import Summits.HodgeConjecture.HodgeConjecture.Theorems.VHCAbelianSchemesRoadSecantQuotientHyperellipticLevelTransferDefs
import Summits.HodgeConjecture.HodgeConjecture.Theorems.VHCAbelianSchemesRoadLocallyServedAnchorCarriedPair
import HarnessLib

/-!
# Road b02 (`VHCAbelianSchemesRoad`, D-0059) — skeleton v3.6 = D1 of crux `SemiregularSheafRepresentativesTwPrimeAtDiagLocal` (item
# stmt-HodgeConjecture-23176), stub 2a′₀ `stub_oneCarried_63_secantQuotientPinnedPrime`: the stub IS print's pinned claim L1″ plus the
# already-named one-direction same-level transfer node G1♭′ — EXACTLY (fact-free glue, hypothesis form)

research route conditional on HC_CM; not a corollary; Q11.4-sentence-2 already refuted in dim ≥ 3.

THEOREMS ONLY (no definition, no new named fact, no sorry; `HC_CM` nowhere; nothing of an existing file is edited). ring2-b03x gen 8, plate of
director-hodge g12 RULING R12.3 (4) ∕ LEAD 160 START-HERE (ring2 INBOX 2026-08-28T00:17:27Z): «close 2a′₀ in kernel from L1″ BY NAME + p584635 +
p587622, or land the exact missing implication as ONE named helper»; `--supports stmt-HodgeConjecture-23176`.

THE READING, KERNEL-CHECKED. The registered stub 2a′₀ (skeleton `Cruxes/SemiregularSheafRepresentativesTwPrimeAtDiagLocal/Lines/birth.lean`, sha16
d90a822216f4b6c6, l.74) says: at EVERY pinned secant–quotient anchor `(Y, θ)` (`secantQuotientAnchorsPinned`: a chart of ANY `SecantQuotientDatum` —
any genus-3 curve whose Jacobian carries a Riemann theta divisor, hyperelliptic ones included, any admissible level pair, any pin) SOME pinned-served
class is carried by a `tw C AdmTw′`-datum (`γ₁ ∈ AbelianAll.carriedClasses (tw C AdmTw′) 6 3 Y θ`). Print's pinned claim L1″
(`HodgeTheory.Markman2025_secantQuotient_twistedCarrier_onJacobian_pinned C Adm`, PREPRINT arXiv:2502.03415, HYPOTHESIS FORM ONLY) is an ∃-statement over
print's construction data: read road-side (`exists_carried_secantQuotientPinned_of_pinned`, p-numbered file `…SecantQuotientAnchorPinnedPrimeMarkman`) it
SEEDS every even level `d ≥ 4` with ONE level-`d` pinned anchor carrying a pinned-served class — it never speaks about the other anchors of the level.
So «L1″ ⟹ 2a′₀» holds iff carried-ness of SOME pinned-served class TRAVELS from the seeded anchor to every PINNED anchor of the same level; and that
one-direction same-level transfer is ALREADY A NAMED NODE of the tree: **G1♭ = `SecantQuotientPinnedAnchorLevelTransfer63 𝒪`** (lane R,
`…SecantQuotientPinnedLevelTransferDefs`, ring2-b03 g87; primed instance `SecantQuotientPinnedAnchorLevelTransfer63PinnedPrime C`; its two halves across the
hyperelliptic divisor `…OffHyperelliptic` ∕ `…AtHyperelliptic`, `…SecantQuotientHyperellipticLevelTransferDefs`). This file proves, fact-free:

* §1 (door-generic, any `𝒪 : ObjClass`): **seeds ∧ G1♭ ⟹ the 2a′₀-body** (`oneCarried_63_pinned_of_seeds_of_pinnedLevelTransfer63`: a pinned anchor has
  an even level `d ≥ 4` — `exists_isSecantQuotientAnchorWith_of_secantQuotientAnchorsPinned` —, that level is seeded, transfer); **the 2a′₀-body ⟹ G1♭
  OUTRIGHT** (`pinnedLevelTransfer63_of_oneCarried_63_pinned`: G1♭'s conclusion holds at every pinned target, source idle); hence **modulo the seeds,
  2a′₀-body ⟺ G1♭** (`oneCarried_63_pinned_iff_pinnedLevelTransfer63_of_seeds`) — the one-direction sibling of
  `anchoredCarrierAt_secantQuotientPinned_iff_transfer_of_seeds` (all directions ⟺ ring2-b03x's node). Variants from the stronger named inputs: G1
  (`SecantQuotientAnchorLevelTransfer63`), the node (`SecantQuotientWeilDirectionTransfer63`), Off ∧ At (hyperelliptic split), and — with NO seed — the
  all-directions anchored-carrier statement `AnchoredCarrierAt 𝒪 6 3 𝔄^pin 𝔖^pin` (v3.3's 2a‴ shape).
* §2 (any `Adm`): L1″(C, Adm) supplies the seeds, so **L1″(C, Adm) ∧ G1♭(tw C Adm) ⟹ 2a′₀-body at `tw C Adm`**, and modulo L1″(C, Adm) the two are equivalent.
* §3 (the literal primed door of the registered stub): **`oneCarried_63_twPrime_of_markmanPinned_of_pinnedLevelTransfer` :
  L1″(C, AdmTw′) → `SecantQuotientPinnedAnchorLevelTransfer63PinnedPrime C` → ‹2a′₀'s statement at `C`, verbatim›**; the converse
  `pinnedLevelTransfer63PinnedPrime_of_oneCarried_63_twPrime` (no L1″ needed); **modulo L1″(C, AdmTw′): 2a′₀(C) ⟺ G1♭′(C)**
  (`oneCarried_63_twPrime_iff_pinnedLevelTransfer63PinnedPrime_of_markmanPinned`); the `∀ C` form with the registered stub's TYPE as conclusion
  (`forall_oneCarried_63_twPrime_of_markmanPinned_of_pinnedLevelTransfer`, syntactic guard); the variants via G1′, the primed node, Off′ ∧ At′, and 2a‴
  (`SecantQuotientAnchorCarrier63PinnedPrime C ⟹ 2a′₀(C)`, unconditional).
* §4 the F7 chain of skeleton v3.6 keyed by name: **L1″(C, AdmTw′) ∧ G1♭′(C) ∧ 2m′(C) ⟹ 2s′(C)** by ring2-b03x g7's
  `anchoredSpanAt_pinned_twPrime_of_oneCarried_of_secondCarried` (p587622).

VERDICT WORDS (honest): 2a′₀ is NOT closed and is NOT derivable from L1″ by name; kernel-side 2a′₀ = L1″(C, AdmTw′) ∧ G1♭′(C) EXACTLY, and G1♭′ —
closedness of carried-ness across the anchors print does not construct (hyperelliptic curves: Markman assumes `C` non-hyperelliptic, §9 p. 57;
Prop. 9.2.2's reflexivity and Lemma 9.3.11's rank-6 obstruction map use it) — is NOT IN PRINT; OPEN. No new signature is needed for the LEAD: the
gap's signature is the tree's `SecantQuotientPinnedAnchorLevelTransfer63PinnedPrime` (its hyperelliptic half `…AtHyperellipticPinnedPrime` is the research
content, its off-hyperelliptic half is print read in ∀-form, citation-expected but also not typed as a fact).

Nothing here says L1″, G1, G1♭, Off, At, the node, 2a‴, 2a′₀, 2m′, 2s′, any cell, the crux, K-SR♭∃, VHC, `HC_AV`, `HC_CM` or HC holds; HC_CM HELD, by
name only; typed ≠ proved. References: [cite: Markman2025SecantWeil, §1.3 (p. 5), §1.5 (p. 7), Thm. 1.4.1 (item 4), Thm. 1.5.1, §9 (p. 57), §9.2
Prop. 9.2.2, §9.3 Lemma 9.3.1 and Lemma 9.3.11] [cite: Bloch1972Semiregularity, Remark (7.5)] [cite: BuchweitzFlenner2003, §5 Thm. 5.1]
[cite: Pridham2024Semiregularity, Cor. 2.25 and Rem. 2.26] [cite: vanGeemen1994HodgeAV, Lemma 5.2, 5.4 and Thm. 4.11].
-/

noncomputable section

open CategoryTheory CategoryTheory.Limits AlgebraicGeometry Topology

namespace Summit.HodgeConjecture.HodgeConjecture.Ring2.SemiregularRepresentatives

set_option linter.dupNamespace false -- the cell's namespace repeats the summit name, as in every `Ring2*` file

open Literature.AlgebraicGeometry Literature.AlgebraicGeometry.Motives Literature.AlgebraicGeometry.Motives.AbelianVariety
open Literature.AlgebraicGeometry.HodgeTheory Literature.AlgebraicGeometry.Markman2025
open Literature.AlgebraicTopology.SingularHomology
open Summit.Ventures.HSemireg (ObjClass)
open Summit.HodgeConjecture.HodgeConjecture.Ring2.AbelianAll (carriedClasses)

/-! ## §1 Door-generic: seeds ∧ G1♭ ⟹ one carried pinned-served class at every pinned anchor; the converse outright -/

section Generic

variable {𝒪 : ObjClass}

/-- **SEEDS ∧ G1♭ ⟹ THE 2a′₀-BODY** (door-generic, fact-free): if every even level `d ≥ 4` is SEEDED — some level-`d` anchor with its class `(X', θ')`
(`Markman2025.IsSecantQuotientAnchorWith d`) carries an `𝒪`-datum in some rational pinned-served direction — and carried-ness of some rational
pinned-served class transfers to every PINNED anchor of the same level (`SecantQuotientPinnedAnchorLevelTransfer63 𝒪`, G1♭), then at every pinned
anchor `(Y, θ)` some pinned-served class is `𝒪`-carried: a pinned anchor has the (even, `≥ 4`) level of its datum
(`exists_isSecantQuotientAnchorWith_of_secantQuotientAnchorsPinned`), that level is seeded, transfer.
[cite: Markman2025SecantWeil, §1.5 (p. 7), Thm. 1.4.1 (item 4) and Thm. 1.5.1] [cite: Bloch1972Semiregularity, Remark (7.5)] -/
theorem oneCarried_63_pinned_of_seeds_of_pinnedLevelTransfer63
    (hseed : ∀ d : ℕ, Even d → 4 ≤ d →
      ∃ (X' : SchemeOver ℂ) (θ' : complexBetti X' 2) (w' : complexBetti X' (2 * 3)),
        IsSecantQuotientAnchorWith d X' θ' ∧ w' ∈ secantQuotientServedClassesPinned X' θ' ∧ IsRationalClass w' ∧
        w' ∈ carriedClasses 𝒪 6 3 X' θ')
    (hG1 : SecantQuotientPinnedAnchorLevelTransfer63 𝒪) :
    ∀ (Y : SchemeOver ℂ) (θ : complexBetti Y 2), secantQuotientAnchorsPinned Y θ →
      ∃ γ₁ ∈ secantQuotientServedClassesPinned Y θ, γ₁ ∈ carriedClasses 𝒪 6 3 Y θ := by
  intro Y θ hpin
  obtain ⟨d, hd, h4, hYd⟩ := exists_isSecantQuotientAnchorWith_of_secantQuotientAnchorsPinned hpin
  obtain ⟨X', θ', w', hX'd, hw', hw'Q, hw'c⟩ := hseed d hd h4
  obtain ⟨w, hw, -, hwc⟩ := hG1 d hYd hpin hX'd ⟨w', hw', hw'Q, hw'c⟩
  exact ⟨w, hw, hwc⟩

/-- **THE 2a′₀-BODY ⟹ G1♭, OUTRIGHT** (no seed, the source anchor is idle): G1♭'s conclusion «some rational pinned-served class is carried at the
pinned target» is the 2a′₀-body at that target (pinned-served classes are rational by definition). So «2a′₀ = seeds ∧ G1♭» loses nothing.
[cite: Markman2025SecantWeil, Thm. 1.4.1 (item 4)] [cite: Bloch1972Semiregularity, Remark (7.5)] -/
theorem pinnedLevelTransfer63_of_oneCarried_63_pinned
    (h : ∀ (Y : SchemeOver ℂ) (θ : complexBetti Y 2), secantQuotientAnchorsPinned Y θ →
      ∃ γ₁ ∈ secantQuotientServedClassesPinned Y θ, γ₁ ∈ carriedClasses 𝒪 6 3 Y θ) :
    SecantQuotientPinnedAnchorLevelTransfer63 𝒪 := by
  intro d Y X' θ θ' _ hpin _ _
  obtain ⟨w, hw, hwc⟩ := h Y θ hpin
  exact ⟨w, hw, IsSecantQuotientWeilClassAtPinned.isRationalClass hw, hwc⟩

/-- **Modulo the seeds, the 2a′₀-body ⟺ G1♭** — the ONE-DIRECTION sibling of `anchoredCarrierAt_secantQuotientPinned_iff_transfer_of_seeds` (there:
the all-directions anchored-carrier statement ⟺ ring2-b03x's node). [cite: Markman2025SecantWeil, Thm. 1.4.1 (item 4) and Thm. 1.5.1]
[cite: Bloch1972Semiregularity, Remark (7.5)] -/
theorem oneCarried_63_pinned_iff_pinnedLevelTransfer63_of_seeds
    (hseed : ∀ d : ℕ, Even d → 4 ≤ d →
      ∃ (X' : SchemeOver ℂ) (θ' : complexBetti X' 2) (w' : complexBetti X' (2 * 3)),
        IsSecantQuotientAnchorWith d X' θ' ∧ w' ∈ secantQuotientServedClassesPinned X' θ' ∧ IsRationalClass w' ∧
        w' ∈ carriedClasses 𝒪 6 3 X' θ') :
    (∀ (Y : SchemeOver ℂ) (θ : complexBetti Y 2), secantQuotientAnchorsPinned Y θ →
      ∃ γ₁ ∈ secantQuotientServedClassesPinned Y θ, γ₁ ∈ carriedClasses 𝒪 6 3 Y θ) ↔
      SecantQuotientPinnedAnchorLevelTransfer63 𝒪 :=
  ⟨pinnedLevelTransfer63_of_oneCarried_63_pinned, oneCarried_63_pinned_of_seeds_of_pinnedLevelTransfer63 hseed⟩

/-- Seeds ∧ G1 (`SecantQuotientAnchorLevelTransfer63 𝒪`, lane R's node with unrestricted targets) ⟹ the 2a′₀-body (G1 ⟹ G1♭,
`pinnedLevelTransfer63_of_levelTransfer63`). [cite: Markman2025SecantWeil, Thm. 1.4.1 (item 4) and Thm. 1.5.1] [cite: Bloch1972Semiregularity, Remark (7.5)] -/
theorem oneCarried_63_pinned_of_seeds_of_levelTransfer63
    (hseed : ∀ d : ℕ, Even d → 4 ≤ d →
      ∃ (X' : SchemeOver ℂ) (θ' : complexBetti X' 2) (w' : complexBetti X' (2 * 3)),
        IsSecantQuotientAnchorWith d X' θ' ∧ w' ∈ secantQuotientServedClassesPinned X' θ' ∧ IsRationalClass w' ∧
        w' ∈ carriedClasses 𝒪 6 3 X' θ')
    (hG1 : SecantQuotientAnchorLevelTransfer63 𝒪) :
    ∀ (Y : SchemeOver ℂ) (θ : complexBetti Y 2), secantQuotientAnchorsPinned Y θ →
      ∃ γ₁ ∈ secantQuotientServedClassesPinned Y θ, γ₁ ∈ carriedClasses 𝒪 6 3 Y θ :=
  oneCarried_63_pinned_of_seeds_of_pinnedLevelTransfer63 hseed (pinnedLevelTransfer63_of_levelTransfer63 hG1)

/-- Seeds ∧ ring2-b03x's all-directions node (`SecantQuotientWeilDirectionTransfer63 𝒪` = G1♭ ∧ G3) ⟹ the 2a′₀-body (node ⟹ G1♭,
`pinnedLevelTransfer63_of_weilDirectionTransfer63`). [cite: Markman2025SecantWeil, Thm. 1.4.1 (item 4) and Thm. 1.5.1] [cite: Bloch1972Semiregularity, Remark (7.5)] -/
theorem oneCarried_63_pinned_of_seeds_of_weilDirectionTransfer63
    (hseed : ∀ d : ℕ, Even d → 4 ≤ d →
      ∃ (X' : SchemeOver ℂ) (θ' : complexBetti X' 2) (w' : complexBetti X' (2 * 3)),
        IsSecantQuotientAnchorWith d X' θ' ∧ w' ∈ secantQuotientServedClassesPinned X' θ' ∧ IsRationalClass w' ∧
        w' ∈ carriedClasses 𝒪 6 3 X' θ')
    (hN : SecantQuotientWeilDirectionTransfer63 𝒪) :
    ∀ (Y : SchemeOver ℂ) (θ : complexBetti Y 2), secantQuotientAnchorsPinned Y θ →
      ∃ γ₁ ∈ secantQuotientServedClassesPinned Y θ, γ₁ ∈ carriedClasses 𝒪 6 3 Y θ :=
  oneCarried_63_pinned_of_seeds_of_pinnedLevelTransfer63 hseed (pinnedLevelTransfer63_of_weilDirectionTransfer63 hN)

/-- Seeds ∧ the two halves of G1♭ across the hyperelliptic divisor (`…OffHyperelliptic` = print's territory read in ∀-form, `…AtHyperelliptic` = the
first honest closedness case) ⟹ the 2a′₀-body (`pinnedLevelTransfer63_of_offHyperelliptic_of_atHyperelliptic`).
[cite: Markman2025SecantWeil, §9 (p. 57), Thm. 1.4.1 (item 4) and §9.3 Lemma 9.3.11] [cite: Bloch1972Semiregularity, Remark (7.5)] -/
theorem oneCarried_63_pinned_of_seeds_of_offHyperelliptic_of_atHyperelliptic
    (hseed : ∀ d : ℕ, Even d → 4 ≤ d →
      ∃ (X' : SchemeOver ℂ) (θ' : complexBetti X' 2) (w' : complexBetti X' (2 * 3)),
        IsSecantQuotientAnchorWith d X' θ' ∧ w' ∈ secantQuotientServedClassesPinned X' θ' ∧ IsRationalClass w' ∧
        w' ∈ carriedClasses 𝒪 6 3 X' θ')
    (hoff : SecantQuotientPinnedAnchorLevelTransfer63OffHyperelliptic 𝒪)
    (hat : SecantQuotientPinnedAnchorLevelTransfer63AtHyperelliptic 𝒪) :
    ∀ (Y : SchemeOver ℂ) (θ : complexBetti Y 2), secantQuotientAnchorsPinned Y θ →
      ∃ γ₁ ∈ secantQuotientServedClassesPinned Y θ, γ₁ ∈ carriedClasses 𝒪 6 3 Y θ :=
  oneCarried_63_pinned_of_seeds_of_pinnedLevelTransfer63 hseed (pinnedLevelTransfer63_of_offHyperelliptic_of_atHyperelliptic hoff hat)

* THE PROBLEM *
Select and copy every line of the material that holds the string "LEAD".

* OUTPUT OF THE TASK *
director-hodge g12 RULING R12.3 (4) ∕ LEAD 160 START-HERE (ring2 INBOX 2026-08-28T00:17:27Z): «close 2a′₀ in kernel from L1″ BY NAME + p584635 +
Prop. 9.2.2's reflexivity and Lemma 9.3.11's rank-6 obstruction map use it) — is NOT IN PRINT; OPEN. No new signature is needed for the LEAD: the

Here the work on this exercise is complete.